Advanced Analytics (aka Data Science) involves questions that any Data Scientist would approach and answer differently. Who is most likely to leave? What is the best way we can segment our customers based on their engagement level? Why are our customers leaving and how we can win them back?

A lot of Advanced Analytics can be associated with predictive modeling but not all. It involves creative thinking in ways alternative to reports and pivot tables, always trying to get to the bottom of customer behaviours.  

How do you feel about ‘big data’? A useful term or overhyped?

It’s a complete déjà vu – if you look at discussions 10 or 15 years ago about potential uses of ‘data mining’ in the business, we are having the exact same hype about ‘big data’ now with the same dictionary of benefits or threats.  

Things look indeed differently for specific applications like huge data streams coming from telescopes, particle physics experiments, etc. There is really very little new to that if we are talking about standard businesses like telcos, banks or insurance.

It makes sense to bring more data to analysis as long as the marginal benefit/cost is positive. That’s what offline PoCs are for, to test and learn what may yield an extra benefit.

From what we can observe, if we have nicely designed aggregates, call it ‘small data’ if you like, then getting deeper and exploding data that covers the same topic yields negligible benefits.

It’s the other, previously unseen dimensions of customer behaviour that can shed new light on a customer’s needs and wants that can be useful exploring.

Sometimes it may involve reaching to new and very detailed (hence big) data sources – like internet usage on smartphones or geographical movements. Another time it’s a simple idea of checking where the first 10 calls are made after activation. As usual, it’s skills that matter, not the size. 

I imagine O2 has an awful lot if data. How do you decide which is useful to analyse?

A combination of experience, following hunches and experimenting in the lab on smaller samples before we roll out bigger pieces of analysis.

Can you give us an idea of your team and where it sits within the business?

The Advanced Analytics team sits in the Marketing and Innovation directorate and is separate to the directorates responsible for building price plans, offers and running targeted campaigns. This allows us to independently evaluate campaigns and tell the business what is working and what is not.

Being free from pressure of proving that a campaign is working is a mission-critical differentiator in what we do. We own the Test & Learn and Control Group policy which governs the campaign evaluation process.

Each campaign needs to go through a Test & Learn phase with sufficiently large control groups before it’s released to ‘business as usual’ with smaller control groups. 

How are you using analytics for customer retention?

We have quite sophisticated churn models that give us predictions for two, four and eight weeks ahead for each subscriber.

We have also spent a lot of effort trying to understand why the subscribers are leaving and when exactly they make the decision about leaving us – in many cases it’s months before their last activity on the network.

We are also building an understanding of what churn is actually preventable, because it seems that for a large segment of leavers there is absolutely nothing we can do to stop them.
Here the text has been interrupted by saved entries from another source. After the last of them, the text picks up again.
import Mathlib
import Summits.Ventures.PercRepro2.PMK5Deg3Kernel
import Summits.Ventures.PercRepro2.PMK5Deg4Kernel
import Summits.Ventures.PercRepro2.PMK5Deg4Kernel5
import Summits.Ventures.PercRepro2.PMK5Deg4LitsOA2UB0

/-!
# The table literals of the quadruple `(0, 2, 3, 4)`, five sliced edges, and their kernel certification, part 3 of 0–4
(blind cell PercRepro2, mine-2 g29; the degree-4 rung, `PMK5Deg4Kernel5.lean`)

`Loa2ub i a b c d e` is the `512`-bit vector of the `i`-th of the nineteen tables of `K₅ + {a₃0, a₃2, a₃3, a₃4}` restricted to
the edges `9 ↦ a`, `10 ↦ b`, `11 ↦ c`, `12 ↦ d`, `13 ↦ e` (bit `idx2 ω` = the table at `ext5 ω a b c d e`), generated by
mining/mine-2/code/g29/lits5.c.  **`litOK_oa2ub : LitOK 0 2 3 4 Loa2ub`** (part 4) certifies all `608` literals against the
tables in the kernel (`lit_oa2ub_fffff`, …, `lit_oa2ub_ttttt`: one `decide +kernel` per restriction, the bit tree `bits9` evaluated on
the `512` nine-edge configurations of each; part 0 = the literals (statement-only), parts 1–4 = eight certifications each).  The `1024` slice certificates `CertS Loa2ub j₁ … j₅` are
`PMK5Deg4CertsOA2UB*.lean`.
-/

namespace Summit.Ventures.PercRepro2

namespace Deg4

namespace Five

set_option maxHeartbeats 0 in
set_option maxRecDepth 100000 in
/-- The literals of the restriction `fffft` are the bit vectors of the restricted tables. -/
theorem lit_oa2ub_fffft : ∀ i : Fin 19, Loa2ub i false false false false true = bits9 (res5 (tab 0 2 3 4 i) false false false false true) := by
  decide +kernel

set_option maxHeartbeats 0 in
set_option maxRecDepth 100000 in
/-- The literals of the restriction `tffft` are the bit vectors of the restricted tables. -/
theorem lit_oa2ub_tffft : ∀ i : Fin 19, Loa2ub i true false false false true = bits9 (res5 (tab 0 2 3 4 i) true false false false true) := by
  decide +kernel

set_option maxHeartbeats 0 in
set_option maxRecDepth 100000 in
/-- The literals of the restriction `ftfft` are the bit vectors of the restricted tables. -/
theorem lit_oa2ub_ftfft : ∀ i : Fin 19, Loa2ub i false true false false true = bits9 (res5 (tab 0 2 3 4 i) false true false false true) := by
  decide +kernel

set_option maxHeartbeats 0 in
set_option maxRecDepth 100000 in
/-- The literals of the restriction `ttfft` are the bit vectors of the restricted tables. -/
theorem lit_oa2ub_ttfft : ∀ i : Fin 19, Loa2ub i true true false false true = bits9 (res5 (tab 0 2 3 4 i) true true false false true) := by
  decide +kernel

set_option maxHeartbeats 0 in
set_option maxRecDepth 100000 in
/-- The literals of the restriction `fftft` are the bit vectors of the restricted tables. -/
theorem lit_oa2ub_fftft : ∀ i : Fin 19, Loa2ub i false false true false true = bits9 (res5 (tab 0 2 3 4 i) false false true false true) := by
  decide +kernel

set_option maxHeartbeats 0 in
set_option maxRecDepth 100000 in
/-- The literals of the restriction `tftft` are the bit vectors of the restricted tables. -/
theorem lit_oa2ub_tftft : ∀ i : Fin 19, Loa2ub i true false true false true = bits9 (res5 (tab 0 2 3 4 i) true false true false true) := by
  decide +kernel

set_option maxHeartbeats 0 in
set_option maxRecDepth 100000 in
/-- The literals of the restriction `fttft` are the bit vectors of the restricted tables. -/
theorem lit_oa2ub_fttft : ∀ i : Fin 19, Loa2ub i false true true false true = bits9 (res5 (tab 0 2 3 4 i) false true true false true) := by
  decide +kernel

set_option maxHeartbeats 0 in
set_option maxRecDepth 100000 in
/-- The literals of the restriction `tttft` are the bit vectors of the restricted tables. -/
theorem lit_oa2ub_tttft : ∀ i : Fin 19, Loa2ub i true true true false true = bits9 (res5 (tab 0 2 3 4 i) true true true false true) := by
  decide +kernel


end Five

end Deg4

end Summit.Ventures.PercRepro2
open Summit.MatrixMultiplication.MatrixMultiplication.Theorems.LieRankDesigns.Negative
  (GLm Mat fourierFn budget)
open Summit.MatrixMultiplication.MatrixMultiplication.Theorems.LevelOneGL2Designs.Negative
  (levelSubmodule fourierFn_mem_levelSubmodule)

namespace Summit.MatrixMultiplication.MatrixMultiplication.Theorems.SubgroupIdentityDesigns.Negative

section MiddleTorus

open Literature.Barriers.MatrixMultiplication (SubgroupTPP)

variable {p : ℕ} [hp : Fact p.Prime]

/-- Entries of the inverse of an upper-triangular element. -/
theorem inv_entries_of_upper (a : GLm p 2) (ha : (a : Mat p 2) 1 0 = 0) :
    ((a⁻¹ : GLm p 2) : Mat p 2) 1 0 = 0 ∧ ((a⁻¹ : GLm p 2) : Mat p 2) 0 0 * (a : Mat p 2) 0 0 = 1 ∧
      ((a⁻¹ : GLm p 2) : Mat p 2) 1 1 * (a : Mat p 2) 1 1 = 1 := by
  have hd := diag_ne_zero_of_upper ha
  obtain ⟨e00, e10, e11⟩ := entries_mul_upper a⁻¹ a ha
  rw [inv_mul_cancel] at e00 e10 e11
  have one00 : ((1 : GLm p 2) : Mat p 2) 0 0 = 1 := by simp
  have one10 : ((1 : GLm p 2) : Mat p 2) 1 0 = 0 := by simp
  have one11 : ((1 : GLm p 2) : Mat p 2) 1 1 = 1 := by simp
  have h10 : ((a⁻¹ : GLm p 2) : Mat p 2) 1 0 = 0 := by
    rw [one10] at e10
    exact (mul_eq_zero.mp e10.symm).resolve_right hd.1
  refine ⟨h10, by rw [one00] at e00; exact e00.symm, ?_⟩
  rw [one11, h10, zero_mul, zero_add] at e11
  exact e11.symm
set_option maxHeartbeats 800000 in
/-- **Corollaire 1.3 follows from Théorème 1.1** (Roy–Waldschmidt 1997, pp. 758–759, as printed:
strong induction on `d₁`, case (a) through a smaller `d₁'` with the rational map rescaled to an
integer matrix, case (b) = `cor_1_3_case_b`).  The conclusion is Corollaire 1.3 verbatim in the
rendering of `cor_1_4_of_cor_1_3`.
[cite: RoyWaldschmidt1997ENS, Théorème 1.1 pp. 755–756; Corollaire 1.3 and proof pp. 758–759] -/
theorem cor_1_3_of_thm_1_1
    (h11 : ∀ (K : IntermediateField ℚ ℂ), Algebra.trdeg ℚ K ≤ 1 →
      ∀ (d₀ d₁ : ℕ), 0 < d₀ + d₁ →
      ∀ (W : Submodule K ((Fin d₀ → ℂ) × (Fin d₁ → ℂ))),
        (∀ w ∈ W, (∀ i, w.1 i ∈ K) ∧ (∀ j, w.2 j ∈ K)) →
      ∀ (Y : Submodule ℤ ((Fin d₀ → ℂ) × (Fin d₁ → ℂ))), Y.FG →
        (∀ y ∈ Y, (∀ i, y.1 i ∈ K) ∧ (∀ j, cexp (y.2 j) ∈ K)) →
      ∀ (Ya : Submodule ℤ ((Fin d₀ → ℂ) × (Fin d₁ → ℂ))), Ya ≤ Y →
        (∀ y ∈ Ya, ∀ j, IsAlgebraic ℚ (cexp (y.2 j))) →
      2 * Module.finrank ℂ (span ℂ ((W : Set ((Fin d₀ → ℂ) × (Fin d₁ → ℂ))) ∪ (Y : Set _))) < d₀ + d₁ →
      (∀ (T₀ : Submodule ℂ (Fin d₀ → ℂ)) (T₁ : Submodule ℂ (Fin d₁ → ℂ)),
          IsKRational K T₀ → (∃ s : Set (Fin d₁ → ℚ), T₁ = ratSpan s) →
          (∀ w ∈ W, w.1 ∈ T₀ ∧ w.2 ∈ T₁) → (∀ y ∈ Y, y.1 ∈ T₀ ∧ y.2 ∈ T₁) → T₀ = ⊤ ∧ T₁ = ⊤) →
      ∃ (d₀' d₁' : ℕ) (g : ((Fin d₀ → ℂ) × (Fin d₁ → ℂ)) →ₗ[ℂ] ((Fin d₀' → ℂ) × (Fin d₁' → ℂ))),
        0 < d₀' + d₁' ∧ Function.Surjective g ∧
        g '' {p | (∀ i, p.1 i ∈ K) ∧ p.2 = 0} = {q | (∀ i, q.1 i ∈ K) ∧ q.2 = 0} ∧
        g '' {p | p.1 = 0 ∧ ∀ j, p.2 j ∈ Set.range ((↑) : ℚ → ℂ)} =
          {q | q.1 = 0 ∧ ∀ j, q.2 j ∈ Set.range ((↑) : ℚ → ℂ)} ∧
        2 * Module.finrank ℂ (span ℂ ((W.map (g.restrictScalars K) : Set ((Fin d₀' → ℂ) × (Fin d₁' → ℂ))) ∪
              (Y.map (g.restrictScalars ℤ) : Set _))) < d₀' + d₁' ∧
        Module.finrank K ↥(W.map (g.restrictScalars K)) <
          2 * Module.finrank ℂ (span ℂ ((W.map (g.restrictScalars K) : Set ((Fin d₀' → ℂ) × (Fin d₁' → ℂ))) ∪
              (Y.map (g.restrictScalars ℤ) : Set _))) ∧
        d₁' * (d₀ + d₁ - 2 * Module.finrank ℂ (span ℂ ((W : Set ((Fin d₀ → ℂ) × (Fin d₁ → ℂ))) ∪ (Y : Set _)))) ≤
          d₁ * (d₀' + d₁' - 2 * Module.finrank ℂ (span ℂ ((W.map (g.restrictScalars K) :
              Set ((Fin d₀' → ℂ) × (Fin d₁' → ℂ))) ∪ (Y.map (g.restrictScalars ℤ) : Set _)))) ∧
        Module.finrank ℤ ↥(Y.map (g.restrictScalars ℤ)) *
            (d₀' + d₁' - 2 * Module.finrank ℂ (span ℂ ((W.map (g.restrictScalars K) :
              Set ((Fin d₀' → ℂ) × (Fin d₁' → ℂ))) ∪ (Y.map (g.restrictScalars ℤ) : Set _)))) ≤
          d₁' * (2 * Module.finrank ℂ (span ℂ ((W.map (g.restrictScalars K) :
              Set ((Fin d₀' → ℂ) × (Fin d₁' → ℂ))) ∪ (Y.map (g.restrictScalars ℤ) : Set _))) -
            Module.finrank K ↥(W.map (g.restrictScalars K))) ∧
        ((d₀' < Module.finrank ℂ (span ℂ ((W.map (g.restrictScalars K) :
              Set ((Fin d₀' → ℂ) × (Fin d₁' → ℂ))) ∪ (Y.map (g.restrictScalars ℤ) : Set _))) ∨
          Module.finrank K ↥(W.map (g.restrictScalars K)) <
            Module.finrank ℂ (span ℂ ((W.map (g.restrictScalars K) :
              Set ((Fin d₀' → ℂ) × (Fin d₁' → ℂ))) ∪ (Y.map (g.restrictScalars ℤ) : Set _))) ∨
          0 < Module.finrank ℤ ↥(Ya.map (g.restrictScalars ℤ))) →
          Module.finrank ℤ ↥(Y.map (g.restrictScalars ℤ)) *
              (d₀' + d₁' - 2 * Module.finrank ℂ (span ℂ ((W.map (g.restrictScalars K) :
                Set ((Fin d₀' → ℂ) × (Fin d₁' → ℂ))) ∪ (Y.map (g.restrictScalars ℤ) : Set _)))) <
            d₁' * (2 * Module.finrank ℂ (span ℂ ((W.map (g.restrictScalars K) :
                Set ((Fin d₀' → ℂ) × (Fin d₁' → ℂ))) ∪ (Y.map (g.restrictScalars ℤ) : Set _))) -
              Module.finrank K ↥(W.map (g.restrictScalars K)))))
    :
    ∀ (K : IntermediateField ℚ ℂ), Algebra.trdeg ℚ K = 1 →
      ∀ (d : ℕ), 0 < d → ∀ (X : Submodule ℤ (Fin d → ℂ)), X.FG →
        (∀ x ∈ X, ∀ i, x i ∈ K ∧ cexp (x i) ∈ K) →
        Module.finrank ℂ (span ℂ (X : Set (Fin d → ℂ))) < d →
        (∀ s : Set (Fin d → ℚ), X ≤ (ratSpan s).restrictScalars ℤ → ratSpan s = ⊤) →
        ∃ (d' : ℕ) (g : (Fin d → ℂ) →ₗ[ℂ] (Fin d' → ℂ)) (g₀ : (Fin d → ℚ) →ₗ[ℚ] (Fin d' → ℚ)),
          0 < d' ∧ Function.Surjective g ∧
          (∀ v : Fin d → ℚ, g (fun j => ((v j : ℚ) : ℂ)) = fun i => ((g₀ v i : ℚ) : ℂ)) ∧
          Module.finrank ℂ (span ℂ (X.map (g.restrictScalars ℤ) : Set (Fin d' → ℂ))) < d' ∧
          0 < Module.finrank ℂ (span ℂ (X.map (g.restrictScalars ℤ) : Set (Fin d' → ℂ))) ∧
          d * Module.finrank ℂ (span ℂ (X.map (g.restrictScalars ℤ) : Set (Fin d' → ℂ))) ≤
            d' * Module.finrank ℂ (span ℂ (X : Set (Fin d → ℂ))) ∧
          Module.finrank ℤ ↥(X.map (g.restrictScalars ℤ)) * d' ≤
            Module.finrank ℂ (span ℂ (X.map (g.restrictScalars ℤ) : Set (Fin d' → ℂ))) *
              (d' + Module.finrank ℤ ↥(X.map (g.restrictScalars ℤ))) ∧
          ((∃ x ∈ X.map (g.restrictScalars ℤ), x ≠ 0 ∧ ∀ i, IsAlgebraic ℚ (cexp (x i))) →
            Module.finrank ℤ ↥(X.map (g.restrictScalars ℤ)) * d' <
              Module.finrank ℂ (span ℂ (X.map (g.restrictScalars ℤ) : Set (Fin d' → ℂ))) *
                (d' + Module.finrank ℤ ↥(X.map (g.restrictScalars ℤ)))) := by
  classical
  intro K hK d
  induction d using Nat.strong_induction_on with
  | _ d ih =>
  intro hd X hX hXK hn hirr
  by_cases hA : ∃ d₁' : ℕ, d₁' < d ∧ ∃ (g : (Fin d → ℂ) →ₗ[ℂ] (Fin d₁' → ℂ))
      (g₀ : (Fin d → ℚ) →ₗ[ℚ] (Fin d₁' → ℚ)), Function.Surjective g ∧
      (∀ v : Fin d → ℚ, g (fun j => ((v j : ℚ) : ℂ)) = fun i => ((g₀ v i : ℚ) : ℂ)) ∧
      Module.finrank ℂ (span ℂ (X.map (g.restrictScalars ℤ) : Set (Fin d₁' → ℂ))) < d₁' ∧
      d * Module.finrank ℂ (span ℂ (X.map (g.restrictScalars ℤ) : Set (Fin d₁' → ℂ))) ≤
        d₁' * Module.finrank ℂ (span ℂ (X : Set (Fin d → ℂ)))
  · -- case (a): induct through `d₁'`
    obtain ⟨d₁', hlt, g, g₀, hsurj, hrat, hn', hineq⟩ := hA
    -- rescale to an integer matrix
    obtain ⟨N, hN, hZ⟩ := exists_common_den (fun p : Fin d₁' × Fin d => g₀ (Pi.single p.2 1) p.1)
    choose Z hZ using hZ
    have hNC : (N : ℂ) ≠ 0 := by exact_mod_cast hN.ne'
    set G : (Fin d → ℂ) →ₗ[ℂ] (Fin d₁' → ℂ) := (N : ℂ) • g with hG
    set G₀ : (Fin d → ℚ) →ₗ[ℚ] (Fin d₁' → ℚ) := (N : ℚ) • g₀ with hG₀
    have hGrat : ∀ v : Fin d → ℚ, G (fun j => ((v j : ℚ) : ℂ)) = fun i => ((G₀ v i : ℚ) : ℂ) := by
      intro v
      rw [hG, LinearMap.smul_apply, hrat, hG₀]
      funext i; simp
    have hGsurj : Function.Surjective G := by
      intro y
      obtain ⟨x, hx⟩ := hsurj y
      refine ⟨(N : ℂ)⁻¹ • x, ?_⟩
      rw [hG, LinearMap.smul_apply, map_smul, hx, smul_smul, mul_inv_cancel₀ hNC, one_smul]
    have hGcoord : ∀ x : Fin d → ℂ, ∀ i, G x i = ∑ j, ((Z (i, j) : ℤ) : ℂ) * x j := by
      intro x i
      rw [apply_eq_sum_of_rat G G₀ hGrat x i]
      refine Finset.sum_congr rfl fun j _ => ?_
      congr 1
      have := hZ (i, j)
      simp only at this
      rw [hG₀, LinearMap.smul_apply, Pi.smul_apply, smul_eq_mul, this]
      simp
    set X' : Submodule ℤ (Fin d₁' → ℂ) := X.map (G.restrictScalars ℤ) with hX'
    have hX'fg : X'.FG := hX.map _
    have hX'K : ∀ x ∈ X', ∀ i, x i ∈ K ∧ cexp (x i) ∈ K := by
      rintro _ ⟨x, hx, rfl⟩ i
      rw [LinearMap.restrictScalars_apply, hGcoord x i]
      exact ⟨Subalgebra.sum_mem _ fun j _ => mul_mem (intCast_mem _ _) (hXK x hx j).1,
        cexp_sum_int_mul_mem K _ fun j => (hXK x hx j).2⟩
    have hspanX' : span ℂ (X' : Set (Fin d₁' → ℂ)) = span ℂ (X.map (g.restrictScalars ℤ) : Set (Fin d₁' → ℂ)) :=
      span_map_smul_eq X g hNC
    have hn'X' : Module.finrank ℂ (span ℂ (X' : Set (Fin d₁' → ℂ))) < d₁' := by rw [hspanX']; exact hn'
    have hd₁'pos : 0 < d₁' := lt_of_le_of_lt (Nat.zero_le _) hn'X'
    have hirr' : ∀ s : Set (Fin d₁' → ℚ), X' ≤ (ratSpan s).restrictScalars ℤ → ratSpan s = ⊤ := by
      intro s hs
      have hGofK : ∀ v : Fin d → ℚ, G (ofK ℚ v) = ofK ℚ (G₀ v) := by
        intro v; rw [ofK_rat_eq, ofK_rat_eq, hGrat]
      have hrs : IsKRational ℚ (ratSpan s) := isKRational_ratSpan s
      obtain ⟨s'', hs''⟩ := IsKRational.comap_of_ofK G G₀ hGofK hrs
      have hs''eq : (ratSpan s).comap G = ratSpan s'' := hs''
      have hXle : X ≤ (ratSpan s'').restrictScalars ℤ := by
        intro x hx
        rw [Submodule.restrictScalars_mem, ← hs''eq, Submodule.mem_comap]
        exact hs ⟨x, hx, rfl⟩
      have htop := hirr s'' hXle
      rw [← hs''eq] at htop
      refine eq_top_iff.mpr fun y _ => ?_
      obtain ⟨x, rfl⟩ := hGsurj y
      have : x ∈ (ratSpan s).comap G := by rw [htop]; trivial
      exact this
    obtain ⟨d'', g', g'₀, hd''pos, hsurj', hrat', hn''lt, hn''pos, hineq', hineq2', hstrict'⟩ :=
      ih d₁' hlt hd₁'pos X' hX'fg hX'K hn'X' hirr'
    have hmap : X.map ((g'.comp G).restrictScalars ℤ) = X'.map (g'.restrictScalars ℤ) := by
      rw [hX', ← Submodule.map_comp]; rfl
    refine ⟨d'', g'.comp G, g'₀.comp G₀, hd''pos, hsurj'.comp hGsurj, fun v => ?_, ?_, ?_, ?_, ?_, ?_⟩
    · rw [LinearMap.comp_apply, hGrat, hrat']; rfl
    · rw [hmap]; exact hn''lt
    · rw [hmap]; exact hn''pos
    · rw [hmap]
      rw [hspanX'] at hineq'
      set m := Module.finrank ℂ (span ℂ (X.map (g.restrictScalars ℤ) : Set (Fin d₁' → ℂ))) with hm
      set n'' := Module.finrank ℂ (span ℂ (X'.map (g'.restrictScalars ℤ) : Set (Fin d'' → ℂ))) with hn''
      set n := Module.finrank ℂ (span ℂ (X : Set (Fin d → ℂ))) with hnn
      have hn''m : n'' ≤ m := by
        rw [hm, ← hspanX', hn'']
        have : span ℂ (X'.map (g'.restrictScalars ℤ) : Set (Fin d'' → ℂ)) = (span ℂ (X' : Set (Fin d₁' → ℂ))).map g' := by
          rw [Submodule.map_span]; rfl
        rw [this]; exact Submodule.finrank_map_le _ _
      have hmpos : 0 < m := lt_of_lt_of_le hn''pos hn''m
      have h1 : d * n'' * (d₁' * m) ≤ d'' * n * (d₁' * m) := by
        calc d * n'' * (d₁' * m) = (d * m) * (d₁' * n'') := by ring
          _ ≤ (d₁' * n) * (d'' * m) := Nat.mul_le_mul hineq hineq'
          _ = d'' * n * (d₁' * m) := by ring
      exact Nat.le_of_mul_le_mul_right h1 (Nat.mul_pos hd₁'pos hmpos)
    · rw [hmap]; exact hineq2'
    · rw [hmap]; exact hstrict'
  · -- case (b)
    obtain ⟨hn0, hineq, hstrict⟩ := cor_1_3_case_b h11 K hK d hd X hX hXK hn hirr hA
    have hid : X.map ((LinearMap.id : (Fin d → ℂ) →ₗ[ℂ] (Fin d → ℂ)).restrictScalars ℤ) = X := by
      have : (LinearMap.id : (Fin d → ℂ) →ₗ[ℂ] (Fin d → ℂ)).restrictScalars ℤ = LinearMap.id := rfl
      rw [this, Submodule.map_id]
    refine ⟨d, LinearMap.id, LinearMap.id, hd, Function.surjective_id, fun v => rfl, ?_, ?_, ?_, ?_, ?_⟩
    · rw [hid]; exact hn
    · rw [hid]; exact hn0
    · rw [hid]
    · rw [hid]; exact hineq
    · rw [hid]; exact hstrict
Knowing who is who on the subscriber level is the tricky bit.

We have more research streams like that but I would not want to elaborate too much as we consider ourselves as being quite ahead of other telcos with this one. 

What are the most useful tools for your job?

Overall it’s a quite typical technology stack: Teradata for heavy data prep, R for experiments, MS Excel for visualisations, SAS Enterprise Miner and IBM Modeller for building predictive and segmentation models.

What’s the key success factor for exploiting analytics? 

Having a proper think before even kicking off the computer.

If there is a business question to answer, you need to understand it fully and play the ‘why’ game with the requestor.  Getting to the source of ‘why do you need this’ often redirects the analysis and you may end up with a completely different approach, delivering something really useful instead of just interesting.

Next step is to reflect and try to answer the question using common sense. If the question is about churn, you need to break down what churn really is. It is not just porting, there is also inactivity, involuntary terminations, etc.

They may be broken down further too. Each of different churn types may have different drivers – hence deserves separate models.

Next (the computer is still safely off) you take one target type after another and try to brainstorm: why do people do that? What drives them, when do they make the decision, when they even start thinking about it and can we actually see any traces of that decision making process in the data?

Once we exhaust our ‘common sense’ avenues, we can start looking at some data in a much more defined way, knowing much better what we are looking for. 

What are the major challenges in your role? 

Building up the team was certainly one of them. The team was created only one and a half years ago and we started from scratch with no infrastructure, everyone new to O2. Now it’s eight highly skilled people, jumping (more or less) smoothly from one analysis to another.

Constant pressure from multiple stakeholders to deliver ad-hoc reports instead of real analytics was another one – but this is changing.

Implementing the Control Group policy was not an easy task either.

What things should businesses be doing with their analytics efforts that most don’t do today?

Classic scenario for introducing Advanced Analytics in companies plays like that: a company creates the function and hires a Data Scientist or consultants.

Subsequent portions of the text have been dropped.